Türkiye yeni dönemde eğitim politikalarına dair bütün hafızasını sil baştan değiştirmeden bu değişim ve dönüşüm hamlesini gerçekleştiremez. Yeni dönemde Milli Eğitim Bakanlığına çok büyük bir görev düşüyor. Geleceğin yüz yılında dünyaya damgasını vuracak Yeni Türkiye’nin yeni milli eğitim politikasını değerler ve bilimsel bakış açılarıyla ortaya koyması gerekiyor. Yeni dönem beklentilerin daha çok eğitim politikaları üzerinde atılacak olan adımlara bağlıdır. Cesur ve gerçekçi fikirler toplumu geleceğe taşır. Başlangıçta belki kayıplar olacaktır ama sürdürülebilir bir eğitim politikasının geliştirilmesi bu kayıpları çok kısa zamanda tolere edecektir.
Bu yüzden Cumhurbaşkanımız Sayın Recep Tayyip ERDOĞAN’ın yeni dönem için öncelikli olarak eğitim bakanlığı üzerinde ehemmiyetle durması gerekiyor. Özellikle kurum içinden deneyimli ve sorunları bilen nitelikli insan kaynakları sürece dahil edilmelidir. Kurum dışı insan kaynağının çözüm üretme noktasında yetersiz kalacağı unutulmamalıdır.

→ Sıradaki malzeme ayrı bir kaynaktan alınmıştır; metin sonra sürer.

import Summits.Parity.GeneralizedHardyLittlewood.Theorems.LeeYangFibresCellParityLawDefs
import Summits.Parity.GeneralizedHardyLittlewood.Theorems.LeeYangFibresCellParityLawSieveDefs
import Summits.Parity.GeneralizedHardyLittlewood.Theorems.LeeYangFibresCellParityLawSingularRatio
import Literature.NumberTheory.Sieve.SieveFunctions
import Literature.NumberTheory.Sieve.SieveFramework
import Literature.NumberTheory.Sieve.RosserSieveTheoremOneHalfLt
import Literature.NumberTheory.Sieve.SieveFunctionsBridge
import Literature.NumberTheory.Sieve.LinearSieveConstant
import Literature.NumberTheory.Sieve.LinearFormsRoughTupleBound
import Literature.NumberTheory.Sieve.LinearEquationsInPrimesSubsystems
import Literature.NumberTheory.Sieve.RoughOmegaCellsLocalAPPrep
import HarnessLib

/-!
# Route `LeeYangFibres`, crux `CellParityLaw` (stmt-Parity-14109), line `section-annihilator`:
# the registered stub `stub_prLawTwoTopCell` — the top cell at `u = 2`

We prove `PrLawTwoTopCell` (vocabulary `LeeYangFibresCellParityLawSieveDefs`): granted the bookkeeping
of the section sequences (`SectionSeqFacts`), the uniform dimension `Ω(1, L')` of the section densities
(`SectionDimension`), the crude Mertens-side bound (`SectionMertens`), the preparations (`PrLawTwoPrep`)
and the atom (`SectionLevelAt t`), the TOP CELL of a coordinate section at roughness `u = 2` — lattice
points `n ∈ [-N, N] ∩ K` with `ψ_i(n) = p₁ p₂`, `N^{1/2} < p₁ ≤ p₂`, the other forms frozen in their rough
`Ω`-cells — is `≤ N / (log^{t+1} N (log log N)^B)` for `N ≥ N₀(t, L, B)` in the non-degenerate case.

Proof (assembly only). With `x = 2LN ≥ ψ_i` on the box and `M = ⌈√x⌉`, the top cell is at most
`∑_{N^{1/2} < p ≤ M} S(b_p, z)`, `z = N^{1/8}`, `b_p(q) = b(pq)` (`SectionSeqFacts` (d)). Iwaniec's linear
sieve (`Iwaniec1980_thm1_upper_of_half_lt`, `κ = 1`, uniform over `Ω(1, L')`; `y = N^{1/4}`, `s = 2`,
`F(2) = e^γ`) gives `S(b_p, z) ≤ g(p) F V(z) (e^γ + |C_I|) + ∑_{d < y, d ∣ P(z)} |R_d|`, where `R_d` IS
the atom's discrepancy at the modulus `pd` (`d` coprime to `p > N^{1/2} ≥ z`; `SectionSeqFacts` (b)).
Summing over `p`: `∑_p g(p) ≤ (log(√(2L) + 2) + |L'|)/log N^{1/2}` is read off `Ω(1, L')` through
`g ≤ log (1 - g)⁻¹`; `V(N^{1/8}) ≤ 8 C log log N / log N` (`SectionMertens`, crude clause);
`F ≤ C (log log N)^t N / log^t N` (`PrLawTwoPrep` (c), `uniformRoughTupleBound`); the remainders re-index
injectively through `(p, d) ↦ pd ≤ N^{7/8} ≤ N^{1 - 1/log log N}` into the atom's squarefree moduli
(`PrLawTwoPrep` (e)), where the atom saves `log^{-(t+3)} N`. Total
`≪ (log log N)^{t+1} N / log^{t+2} N + N / log^{t+3} N`, within the budget as `(log log N)^n = o(log N)`.
References: H. Iwaniec, Acta Arith. 36 (1980) 171–202, Thm 1 [IwaniecActaArith1980]; E. Bombieri, RIMS
Kôkyûroku 294 (1977) p. 5 [BombieriRIMS1977].
-/

noncomputable section

open scoped BigOperators Topology Classical
open Finset Filter Literature.NumberTheory.Sieve

namespace Summit.Parity.GeneralizedHardyLittlewood.Cruxes.CellParityLaw.SectionAnnihilator

namespace TopCellAux

/-- `V(z)` of a divisor sequence of the section sequence is the Mertens-type product of the section
density over the primes `< z`. -/
theorem densityProduct_sectionSeq {t : ℕ} (Ψ : Fin (t + 1) → AffLinForm 1) (K : Set (Fin 1 → ℝ))
    (N u : ℕ) (i : Fin (t + 1)) (j' : Fin t → ℕ) (e : ℕ) (z : ℝ) :
    (sectionSeq Ψ K N u i j' e).densityProduct (primesProdBelow z) =
      ∏ q ∈ Nat.primesBelow ⌈z⌉₊, (1 - sectionDensity Ψ i q) := by
  unfold SieveSequence.densityProduct
  rw [primeFactors_primesProdBelow]
  refine Finset.prod_congr rfl fun q hq => ?_
  show 1 - sectionDensityFn Ψ i q = _
  rw [sectionDensityFn_apply Ψ i (Nat.prime_of_mem_primesBelow hq).ne_zero]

Öncelikle bir eğitimci olarak ve sonrasında siyaset yapma arzusu içinde olan biri olarak geliştirilen Yeni Türkiye paradigmasına dair herkesin ümitvar olduğunu görmek gelecek adına sevindirici bir durum. Hep beraber bekleyip göreceğiz. Kalın sağlıcakla..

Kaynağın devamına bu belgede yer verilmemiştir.